§ Assignment
Copy word for word, please, the lines of the entries below running from the one containing "have hKK0 : 0" to the one containing "hB₄ hB₂ hB₄ hr₁0 hσ hr₁δ hLap hT (hLt.gQs.mono", both ends included.

═══ Material shown ═══

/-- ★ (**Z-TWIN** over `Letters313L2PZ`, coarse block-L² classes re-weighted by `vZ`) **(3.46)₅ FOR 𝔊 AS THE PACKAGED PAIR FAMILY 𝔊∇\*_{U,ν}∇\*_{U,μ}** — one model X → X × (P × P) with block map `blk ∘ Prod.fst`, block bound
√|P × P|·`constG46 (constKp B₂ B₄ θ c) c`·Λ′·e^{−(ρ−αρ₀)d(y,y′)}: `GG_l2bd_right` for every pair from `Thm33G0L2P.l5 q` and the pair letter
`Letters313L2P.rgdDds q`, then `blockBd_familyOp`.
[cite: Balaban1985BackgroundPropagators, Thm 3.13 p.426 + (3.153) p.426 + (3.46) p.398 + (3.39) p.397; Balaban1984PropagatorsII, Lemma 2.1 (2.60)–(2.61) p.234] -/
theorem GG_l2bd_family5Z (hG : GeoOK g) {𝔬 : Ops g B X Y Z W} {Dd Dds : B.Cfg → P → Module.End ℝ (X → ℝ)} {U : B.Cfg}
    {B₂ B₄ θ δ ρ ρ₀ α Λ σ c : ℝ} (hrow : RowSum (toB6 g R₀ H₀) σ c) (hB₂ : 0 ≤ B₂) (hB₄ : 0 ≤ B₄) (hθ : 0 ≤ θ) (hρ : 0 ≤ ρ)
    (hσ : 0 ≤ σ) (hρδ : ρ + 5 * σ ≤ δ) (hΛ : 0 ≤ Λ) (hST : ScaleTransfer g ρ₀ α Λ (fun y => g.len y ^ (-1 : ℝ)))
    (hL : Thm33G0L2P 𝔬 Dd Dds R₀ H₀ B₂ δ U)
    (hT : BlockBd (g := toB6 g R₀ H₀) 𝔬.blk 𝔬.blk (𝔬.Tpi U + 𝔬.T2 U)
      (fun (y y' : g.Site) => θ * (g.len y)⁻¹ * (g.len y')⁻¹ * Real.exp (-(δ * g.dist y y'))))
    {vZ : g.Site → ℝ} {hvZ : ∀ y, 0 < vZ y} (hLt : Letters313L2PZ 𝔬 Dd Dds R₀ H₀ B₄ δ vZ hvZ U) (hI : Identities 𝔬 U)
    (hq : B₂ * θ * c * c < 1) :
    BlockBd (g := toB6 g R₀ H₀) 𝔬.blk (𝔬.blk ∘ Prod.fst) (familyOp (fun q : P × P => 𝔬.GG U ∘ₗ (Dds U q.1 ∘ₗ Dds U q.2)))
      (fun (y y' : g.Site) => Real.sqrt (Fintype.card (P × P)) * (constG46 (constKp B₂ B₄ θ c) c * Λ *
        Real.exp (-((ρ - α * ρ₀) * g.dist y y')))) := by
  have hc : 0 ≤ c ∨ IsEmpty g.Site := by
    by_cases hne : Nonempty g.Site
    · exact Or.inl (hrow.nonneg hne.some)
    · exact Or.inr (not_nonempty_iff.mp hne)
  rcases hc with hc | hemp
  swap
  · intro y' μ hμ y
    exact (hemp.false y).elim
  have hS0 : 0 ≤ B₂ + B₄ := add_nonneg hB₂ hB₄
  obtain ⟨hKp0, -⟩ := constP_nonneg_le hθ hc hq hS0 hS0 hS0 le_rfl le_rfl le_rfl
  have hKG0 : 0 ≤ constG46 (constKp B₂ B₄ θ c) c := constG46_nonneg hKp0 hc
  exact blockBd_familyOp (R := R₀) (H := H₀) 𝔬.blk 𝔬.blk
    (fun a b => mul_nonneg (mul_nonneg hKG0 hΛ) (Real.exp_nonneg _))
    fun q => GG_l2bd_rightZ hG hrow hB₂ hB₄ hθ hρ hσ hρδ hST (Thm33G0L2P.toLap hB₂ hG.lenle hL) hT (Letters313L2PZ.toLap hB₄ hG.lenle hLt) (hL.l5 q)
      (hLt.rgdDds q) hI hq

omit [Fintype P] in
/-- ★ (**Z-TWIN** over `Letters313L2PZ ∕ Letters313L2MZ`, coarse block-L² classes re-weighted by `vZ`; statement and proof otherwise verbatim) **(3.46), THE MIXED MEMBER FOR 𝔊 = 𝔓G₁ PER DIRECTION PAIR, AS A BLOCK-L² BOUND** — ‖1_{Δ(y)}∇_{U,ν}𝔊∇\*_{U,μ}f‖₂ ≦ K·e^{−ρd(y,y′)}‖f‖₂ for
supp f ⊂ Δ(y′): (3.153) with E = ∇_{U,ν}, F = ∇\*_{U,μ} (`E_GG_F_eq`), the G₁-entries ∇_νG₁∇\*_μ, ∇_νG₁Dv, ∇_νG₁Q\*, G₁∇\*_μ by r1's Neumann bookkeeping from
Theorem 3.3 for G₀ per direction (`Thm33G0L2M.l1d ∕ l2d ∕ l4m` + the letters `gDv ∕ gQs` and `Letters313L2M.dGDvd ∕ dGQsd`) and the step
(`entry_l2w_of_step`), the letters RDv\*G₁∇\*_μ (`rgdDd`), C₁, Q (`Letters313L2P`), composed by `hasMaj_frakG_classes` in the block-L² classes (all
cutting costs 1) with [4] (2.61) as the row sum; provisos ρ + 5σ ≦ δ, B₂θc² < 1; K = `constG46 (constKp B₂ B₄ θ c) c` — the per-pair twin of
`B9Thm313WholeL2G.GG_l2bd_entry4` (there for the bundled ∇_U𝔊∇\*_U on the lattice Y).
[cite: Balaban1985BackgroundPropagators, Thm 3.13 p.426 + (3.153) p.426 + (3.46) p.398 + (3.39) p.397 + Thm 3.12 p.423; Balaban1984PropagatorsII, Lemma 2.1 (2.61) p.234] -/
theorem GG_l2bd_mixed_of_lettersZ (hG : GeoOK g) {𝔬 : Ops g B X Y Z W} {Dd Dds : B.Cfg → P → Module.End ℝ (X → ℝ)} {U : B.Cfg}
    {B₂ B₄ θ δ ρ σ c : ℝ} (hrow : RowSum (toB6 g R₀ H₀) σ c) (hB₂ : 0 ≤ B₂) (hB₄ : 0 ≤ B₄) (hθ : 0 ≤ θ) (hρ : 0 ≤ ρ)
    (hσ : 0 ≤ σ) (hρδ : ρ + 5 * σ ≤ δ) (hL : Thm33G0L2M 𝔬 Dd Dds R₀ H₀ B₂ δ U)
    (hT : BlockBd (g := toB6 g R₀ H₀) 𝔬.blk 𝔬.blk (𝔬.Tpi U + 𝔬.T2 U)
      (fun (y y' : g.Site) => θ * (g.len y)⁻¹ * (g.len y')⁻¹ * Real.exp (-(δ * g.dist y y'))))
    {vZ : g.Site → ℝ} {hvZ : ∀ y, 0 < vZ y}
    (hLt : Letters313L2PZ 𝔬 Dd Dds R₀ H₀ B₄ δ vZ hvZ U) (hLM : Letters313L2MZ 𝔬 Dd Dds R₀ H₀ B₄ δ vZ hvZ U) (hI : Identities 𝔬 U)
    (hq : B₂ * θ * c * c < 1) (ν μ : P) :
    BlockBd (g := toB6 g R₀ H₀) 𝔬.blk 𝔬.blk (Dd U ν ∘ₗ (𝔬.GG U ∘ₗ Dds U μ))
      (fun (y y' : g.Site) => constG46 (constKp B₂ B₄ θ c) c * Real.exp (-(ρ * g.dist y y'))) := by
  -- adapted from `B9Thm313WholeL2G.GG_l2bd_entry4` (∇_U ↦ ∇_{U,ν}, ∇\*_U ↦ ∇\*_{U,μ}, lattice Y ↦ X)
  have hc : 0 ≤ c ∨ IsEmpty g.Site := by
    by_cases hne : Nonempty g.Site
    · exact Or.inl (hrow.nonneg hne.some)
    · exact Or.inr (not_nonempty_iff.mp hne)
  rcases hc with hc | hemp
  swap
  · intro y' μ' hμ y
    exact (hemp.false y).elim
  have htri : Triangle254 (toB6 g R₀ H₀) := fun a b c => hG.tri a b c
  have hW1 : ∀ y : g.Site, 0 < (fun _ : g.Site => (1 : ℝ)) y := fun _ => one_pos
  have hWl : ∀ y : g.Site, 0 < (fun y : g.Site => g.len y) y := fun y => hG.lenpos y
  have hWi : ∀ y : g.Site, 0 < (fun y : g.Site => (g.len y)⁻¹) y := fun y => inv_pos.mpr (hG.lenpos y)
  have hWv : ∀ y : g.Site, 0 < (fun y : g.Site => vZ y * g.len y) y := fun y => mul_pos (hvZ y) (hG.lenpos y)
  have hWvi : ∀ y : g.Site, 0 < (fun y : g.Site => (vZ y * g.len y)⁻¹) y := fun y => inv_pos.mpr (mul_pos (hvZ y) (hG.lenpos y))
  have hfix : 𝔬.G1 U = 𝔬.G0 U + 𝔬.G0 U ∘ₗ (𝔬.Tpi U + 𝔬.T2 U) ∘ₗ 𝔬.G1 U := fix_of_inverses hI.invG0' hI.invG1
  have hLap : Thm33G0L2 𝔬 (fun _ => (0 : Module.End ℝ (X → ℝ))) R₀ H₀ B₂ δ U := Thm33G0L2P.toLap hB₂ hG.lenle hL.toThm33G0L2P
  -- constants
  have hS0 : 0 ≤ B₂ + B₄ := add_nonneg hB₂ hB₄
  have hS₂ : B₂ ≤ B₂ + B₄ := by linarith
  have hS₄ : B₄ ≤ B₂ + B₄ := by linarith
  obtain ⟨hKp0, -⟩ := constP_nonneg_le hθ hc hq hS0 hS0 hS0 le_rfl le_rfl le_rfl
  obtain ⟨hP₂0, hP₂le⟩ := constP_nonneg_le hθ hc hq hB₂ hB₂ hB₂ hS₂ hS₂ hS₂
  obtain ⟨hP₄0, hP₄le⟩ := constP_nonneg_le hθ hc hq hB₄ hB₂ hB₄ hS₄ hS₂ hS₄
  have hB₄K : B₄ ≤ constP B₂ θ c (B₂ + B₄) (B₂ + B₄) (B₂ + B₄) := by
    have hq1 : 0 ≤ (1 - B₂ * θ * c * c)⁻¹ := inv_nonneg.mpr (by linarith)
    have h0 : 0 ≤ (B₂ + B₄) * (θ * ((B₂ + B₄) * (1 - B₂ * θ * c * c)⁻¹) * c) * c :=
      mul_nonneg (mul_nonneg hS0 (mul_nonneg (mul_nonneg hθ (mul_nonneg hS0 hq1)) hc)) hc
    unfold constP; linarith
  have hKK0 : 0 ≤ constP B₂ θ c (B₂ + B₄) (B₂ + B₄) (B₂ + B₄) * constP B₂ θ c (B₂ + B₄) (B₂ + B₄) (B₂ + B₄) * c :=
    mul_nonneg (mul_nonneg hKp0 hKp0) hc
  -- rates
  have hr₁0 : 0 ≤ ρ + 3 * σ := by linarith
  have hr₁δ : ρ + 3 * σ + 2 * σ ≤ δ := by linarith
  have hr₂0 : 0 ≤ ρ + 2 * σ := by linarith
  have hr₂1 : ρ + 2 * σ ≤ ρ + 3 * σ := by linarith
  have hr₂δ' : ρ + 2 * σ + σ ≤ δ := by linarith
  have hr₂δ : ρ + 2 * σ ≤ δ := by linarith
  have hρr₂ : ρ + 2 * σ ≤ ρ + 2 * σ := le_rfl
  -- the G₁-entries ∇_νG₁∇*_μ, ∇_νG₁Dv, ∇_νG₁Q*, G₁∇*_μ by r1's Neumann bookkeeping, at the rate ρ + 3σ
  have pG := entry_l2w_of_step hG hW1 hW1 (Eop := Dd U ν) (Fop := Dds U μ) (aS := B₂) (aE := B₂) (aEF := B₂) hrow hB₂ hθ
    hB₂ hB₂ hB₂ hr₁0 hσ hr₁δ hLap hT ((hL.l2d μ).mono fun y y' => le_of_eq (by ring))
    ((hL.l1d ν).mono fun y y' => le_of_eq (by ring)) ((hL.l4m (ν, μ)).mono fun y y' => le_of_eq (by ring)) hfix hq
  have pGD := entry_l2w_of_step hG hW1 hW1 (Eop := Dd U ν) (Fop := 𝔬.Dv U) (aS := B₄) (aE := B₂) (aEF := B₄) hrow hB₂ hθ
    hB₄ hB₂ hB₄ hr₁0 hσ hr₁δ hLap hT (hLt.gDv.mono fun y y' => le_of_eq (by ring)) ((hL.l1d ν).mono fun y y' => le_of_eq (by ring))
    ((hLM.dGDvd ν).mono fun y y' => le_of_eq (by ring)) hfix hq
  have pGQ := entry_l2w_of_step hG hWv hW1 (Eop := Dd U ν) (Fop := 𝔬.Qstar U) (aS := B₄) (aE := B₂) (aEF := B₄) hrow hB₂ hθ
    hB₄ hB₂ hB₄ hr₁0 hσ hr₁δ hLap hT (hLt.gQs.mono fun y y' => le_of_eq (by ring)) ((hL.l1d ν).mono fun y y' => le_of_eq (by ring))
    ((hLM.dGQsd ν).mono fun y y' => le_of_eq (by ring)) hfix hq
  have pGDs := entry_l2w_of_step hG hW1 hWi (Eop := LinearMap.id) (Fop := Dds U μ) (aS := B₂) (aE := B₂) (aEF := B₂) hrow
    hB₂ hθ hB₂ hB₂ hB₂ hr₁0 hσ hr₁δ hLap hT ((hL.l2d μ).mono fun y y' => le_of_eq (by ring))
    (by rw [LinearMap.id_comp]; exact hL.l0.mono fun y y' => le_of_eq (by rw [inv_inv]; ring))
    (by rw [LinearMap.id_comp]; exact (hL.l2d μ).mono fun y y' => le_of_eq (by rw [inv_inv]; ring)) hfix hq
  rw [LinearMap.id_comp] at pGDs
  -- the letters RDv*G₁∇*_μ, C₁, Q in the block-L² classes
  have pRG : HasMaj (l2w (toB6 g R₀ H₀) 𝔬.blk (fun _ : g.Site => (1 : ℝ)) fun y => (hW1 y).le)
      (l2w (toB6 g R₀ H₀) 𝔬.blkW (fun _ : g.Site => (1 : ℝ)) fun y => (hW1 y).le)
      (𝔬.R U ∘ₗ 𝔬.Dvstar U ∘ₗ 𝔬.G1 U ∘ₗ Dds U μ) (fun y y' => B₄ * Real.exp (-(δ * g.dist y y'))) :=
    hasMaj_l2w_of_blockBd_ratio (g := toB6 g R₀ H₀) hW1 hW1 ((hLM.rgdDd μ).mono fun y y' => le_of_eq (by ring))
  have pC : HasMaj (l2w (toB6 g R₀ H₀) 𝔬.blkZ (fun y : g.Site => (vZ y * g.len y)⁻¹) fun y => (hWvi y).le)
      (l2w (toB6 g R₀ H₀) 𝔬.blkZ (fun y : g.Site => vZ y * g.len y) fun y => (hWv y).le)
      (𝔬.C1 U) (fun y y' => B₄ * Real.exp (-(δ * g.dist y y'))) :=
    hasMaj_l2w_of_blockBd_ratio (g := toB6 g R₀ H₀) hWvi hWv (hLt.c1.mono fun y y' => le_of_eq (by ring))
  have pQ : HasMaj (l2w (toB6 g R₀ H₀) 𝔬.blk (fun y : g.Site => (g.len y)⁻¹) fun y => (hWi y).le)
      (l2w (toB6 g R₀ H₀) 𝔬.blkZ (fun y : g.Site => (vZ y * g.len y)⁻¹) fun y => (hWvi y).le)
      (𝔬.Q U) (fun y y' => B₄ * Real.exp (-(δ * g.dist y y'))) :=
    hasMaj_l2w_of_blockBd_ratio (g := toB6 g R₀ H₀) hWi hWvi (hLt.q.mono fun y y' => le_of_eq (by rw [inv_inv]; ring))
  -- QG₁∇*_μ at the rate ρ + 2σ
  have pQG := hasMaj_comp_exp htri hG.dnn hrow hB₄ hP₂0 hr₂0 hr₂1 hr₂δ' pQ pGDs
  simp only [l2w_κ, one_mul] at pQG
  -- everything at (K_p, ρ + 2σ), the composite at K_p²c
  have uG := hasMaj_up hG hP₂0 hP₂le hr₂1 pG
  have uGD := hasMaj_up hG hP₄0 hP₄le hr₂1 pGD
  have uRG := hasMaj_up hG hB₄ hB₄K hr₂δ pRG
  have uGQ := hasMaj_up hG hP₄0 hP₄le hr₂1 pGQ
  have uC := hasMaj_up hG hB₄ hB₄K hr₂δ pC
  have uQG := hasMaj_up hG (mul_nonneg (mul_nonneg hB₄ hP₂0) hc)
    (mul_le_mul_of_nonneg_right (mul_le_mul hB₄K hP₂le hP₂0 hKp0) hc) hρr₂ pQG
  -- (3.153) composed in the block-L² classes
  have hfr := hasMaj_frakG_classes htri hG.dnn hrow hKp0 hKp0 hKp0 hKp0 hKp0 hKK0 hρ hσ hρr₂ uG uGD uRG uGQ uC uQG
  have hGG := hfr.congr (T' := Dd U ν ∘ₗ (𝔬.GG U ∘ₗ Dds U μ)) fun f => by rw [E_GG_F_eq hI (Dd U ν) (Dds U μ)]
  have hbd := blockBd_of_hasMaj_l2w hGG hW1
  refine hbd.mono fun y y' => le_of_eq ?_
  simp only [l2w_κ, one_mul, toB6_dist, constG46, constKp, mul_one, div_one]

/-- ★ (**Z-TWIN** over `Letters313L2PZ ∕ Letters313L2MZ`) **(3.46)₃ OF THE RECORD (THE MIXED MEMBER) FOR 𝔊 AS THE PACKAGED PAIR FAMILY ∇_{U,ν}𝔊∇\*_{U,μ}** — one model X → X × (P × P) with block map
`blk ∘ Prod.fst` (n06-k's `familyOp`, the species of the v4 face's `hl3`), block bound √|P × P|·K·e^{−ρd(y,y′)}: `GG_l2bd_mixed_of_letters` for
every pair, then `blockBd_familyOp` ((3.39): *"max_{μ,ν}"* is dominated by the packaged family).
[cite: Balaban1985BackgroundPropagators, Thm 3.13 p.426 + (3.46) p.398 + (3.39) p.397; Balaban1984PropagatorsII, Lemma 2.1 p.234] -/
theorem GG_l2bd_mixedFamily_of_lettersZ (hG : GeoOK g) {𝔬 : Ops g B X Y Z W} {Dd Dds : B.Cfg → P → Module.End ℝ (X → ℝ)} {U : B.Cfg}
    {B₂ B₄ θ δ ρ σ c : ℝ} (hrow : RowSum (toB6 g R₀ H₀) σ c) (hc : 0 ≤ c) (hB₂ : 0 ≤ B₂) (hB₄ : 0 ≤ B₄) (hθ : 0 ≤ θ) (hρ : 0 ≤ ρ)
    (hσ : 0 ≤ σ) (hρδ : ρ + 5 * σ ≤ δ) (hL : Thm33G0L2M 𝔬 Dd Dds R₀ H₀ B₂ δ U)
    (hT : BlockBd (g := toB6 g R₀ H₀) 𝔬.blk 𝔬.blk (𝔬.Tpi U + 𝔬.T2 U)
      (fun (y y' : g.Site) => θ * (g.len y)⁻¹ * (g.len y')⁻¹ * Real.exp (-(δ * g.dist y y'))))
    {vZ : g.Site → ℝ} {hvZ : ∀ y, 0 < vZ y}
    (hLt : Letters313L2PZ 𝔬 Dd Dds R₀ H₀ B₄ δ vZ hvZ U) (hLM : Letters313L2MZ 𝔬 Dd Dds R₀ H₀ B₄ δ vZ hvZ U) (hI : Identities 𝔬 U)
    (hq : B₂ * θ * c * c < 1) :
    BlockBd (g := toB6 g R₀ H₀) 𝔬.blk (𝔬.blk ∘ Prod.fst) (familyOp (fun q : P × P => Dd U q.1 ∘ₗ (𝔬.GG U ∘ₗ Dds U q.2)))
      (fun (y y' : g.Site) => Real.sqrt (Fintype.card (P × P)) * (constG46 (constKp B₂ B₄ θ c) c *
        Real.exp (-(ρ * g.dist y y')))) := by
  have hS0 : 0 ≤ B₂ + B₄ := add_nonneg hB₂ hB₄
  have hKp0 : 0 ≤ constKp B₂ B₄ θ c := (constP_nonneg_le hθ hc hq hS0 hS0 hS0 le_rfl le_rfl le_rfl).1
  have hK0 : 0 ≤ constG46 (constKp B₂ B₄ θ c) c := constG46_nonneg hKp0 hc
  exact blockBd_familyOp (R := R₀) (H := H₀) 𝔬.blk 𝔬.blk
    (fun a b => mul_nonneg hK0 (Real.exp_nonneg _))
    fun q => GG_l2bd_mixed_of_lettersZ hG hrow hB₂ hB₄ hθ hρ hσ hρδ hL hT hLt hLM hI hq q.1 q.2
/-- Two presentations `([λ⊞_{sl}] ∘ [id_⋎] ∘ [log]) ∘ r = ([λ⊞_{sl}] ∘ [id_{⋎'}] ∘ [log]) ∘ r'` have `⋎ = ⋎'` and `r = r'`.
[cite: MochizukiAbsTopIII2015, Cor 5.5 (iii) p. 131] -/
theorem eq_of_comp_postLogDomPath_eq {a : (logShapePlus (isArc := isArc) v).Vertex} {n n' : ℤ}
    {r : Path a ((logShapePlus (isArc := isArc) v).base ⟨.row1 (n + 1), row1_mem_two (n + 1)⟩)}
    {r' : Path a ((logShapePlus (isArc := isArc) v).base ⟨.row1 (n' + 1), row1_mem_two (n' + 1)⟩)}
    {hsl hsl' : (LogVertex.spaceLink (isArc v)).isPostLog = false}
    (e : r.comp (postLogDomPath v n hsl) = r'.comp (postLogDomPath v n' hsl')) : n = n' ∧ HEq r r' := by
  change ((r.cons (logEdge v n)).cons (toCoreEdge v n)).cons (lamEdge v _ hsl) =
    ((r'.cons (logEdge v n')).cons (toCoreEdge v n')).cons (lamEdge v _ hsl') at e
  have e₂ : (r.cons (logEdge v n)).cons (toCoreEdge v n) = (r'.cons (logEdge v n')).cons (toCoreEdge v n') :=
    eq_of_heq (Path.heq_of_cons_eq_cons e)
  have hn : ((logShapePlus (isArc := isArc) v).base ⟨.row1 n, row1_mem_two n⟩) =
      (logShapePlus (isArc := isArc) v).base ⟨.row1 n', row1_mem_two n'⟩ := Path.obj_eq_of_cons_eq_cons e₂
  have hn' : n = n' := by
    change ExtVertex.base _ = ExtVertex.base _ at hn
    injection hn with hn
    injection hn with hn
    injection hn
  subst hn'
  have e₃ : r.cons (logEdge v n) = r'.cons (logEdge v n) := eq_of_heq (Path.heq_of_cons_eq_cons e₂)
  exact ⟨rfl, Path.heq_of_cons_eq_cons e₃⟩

═══

§ Your solution
  have hKK0 : 0 ≤ constP B₂ θ c (B₂ + B₄) (B₂ + B₄) (B₂ + B₄) * constP B₂ θ c (B₂ + B₄) (B₂ + B₄) (B₂ + B₄) * c :=
    mul_nonneg (mul_nonneg hKp0 hKp0) hc
  -- rates
  have hr₁0 : 0 ≤ ρ + 3 * σ := by linarith
  have hr₁δ : ρ + 3 * σ + 2 * σ ≤ δ := by linarith
  have hr₂0 : 0 ≤ ρ + 2 * σ := by linarith
  have hr₂1 : ρ + 2 * σ ≤ ρ + 3 * σ := by linarith
  have hr₂δ' : ρ + 2 * σ + σ ≤ δ := by linarith
  have hr₂δ : ρ + 2 * σ ≤ δ := by linarith
  have hρr₂ : ρ + 2 * σ ≤ ρ + 2 * σ := le_rfl
  -- the G₁-entries ∇_νG₁∇*_μ, ∇_νG₁Dv, ∇_νG₁Q*, G₁∇*_μ by r1's Neumann bookkeeping, at the rate ρ + 3σ
  have pG := entry_l2w_of_step hG hW1 hW1 (Eop := Dd U ν) (Fop := Dds U μ) (aS := B₂) (aE := B₂) (aEF := B₂) hrow hB₂ hθ
    hB₂ hB₂ hB₂ hr₁0 hσ hr₁δ hLap hT ((hL.l2d μ).mono fun y y' => le_of_eq (by ring))
    ((hL.l1d ν).mono fun y y' => le_of_eq (by ring)) ((hL.l4m (ν, μ)).mono fun y y' => le_of_eq (by ring)) hfix hq
  have pGD := entry_l2w_of_step hG hW1 hW1 (Eop := Dd U ν) (Fop := 𝔬.Dv U) (aS := B₄) (aE := B₂) (aEF := B₄) hrow hB₂ hθ
    hB₄ hB₂ hB₄ hr₁0 hσ hr₁δ hLap hT (hLt.gDv.mono fun y y' => le_of_eq (by ring)) ((hL.l1d ν).mono fun y y' => le_of_eq (by ring))
    ((hLM.dGDvd ν).mono fun y y' => le_of_eq (by ring)) hfix hq
  have pGQ := entry_l2w_of_step hG hWv hW1 (Eop := Dd U ν) (Fop := 𝔬.Qstar U) (aS := B₄) (aE := B₂) (aEF := B₄) hrow hB₂ hθ
    hB₄ hB₂ hB₄ hr₁0 hσ hr₁δ hLap hT (hLt.gQs.mono fun y y' => le_of_eq (by ring)) ((hL.l1d ν).mono fun y y' => le_of_eq (by ring))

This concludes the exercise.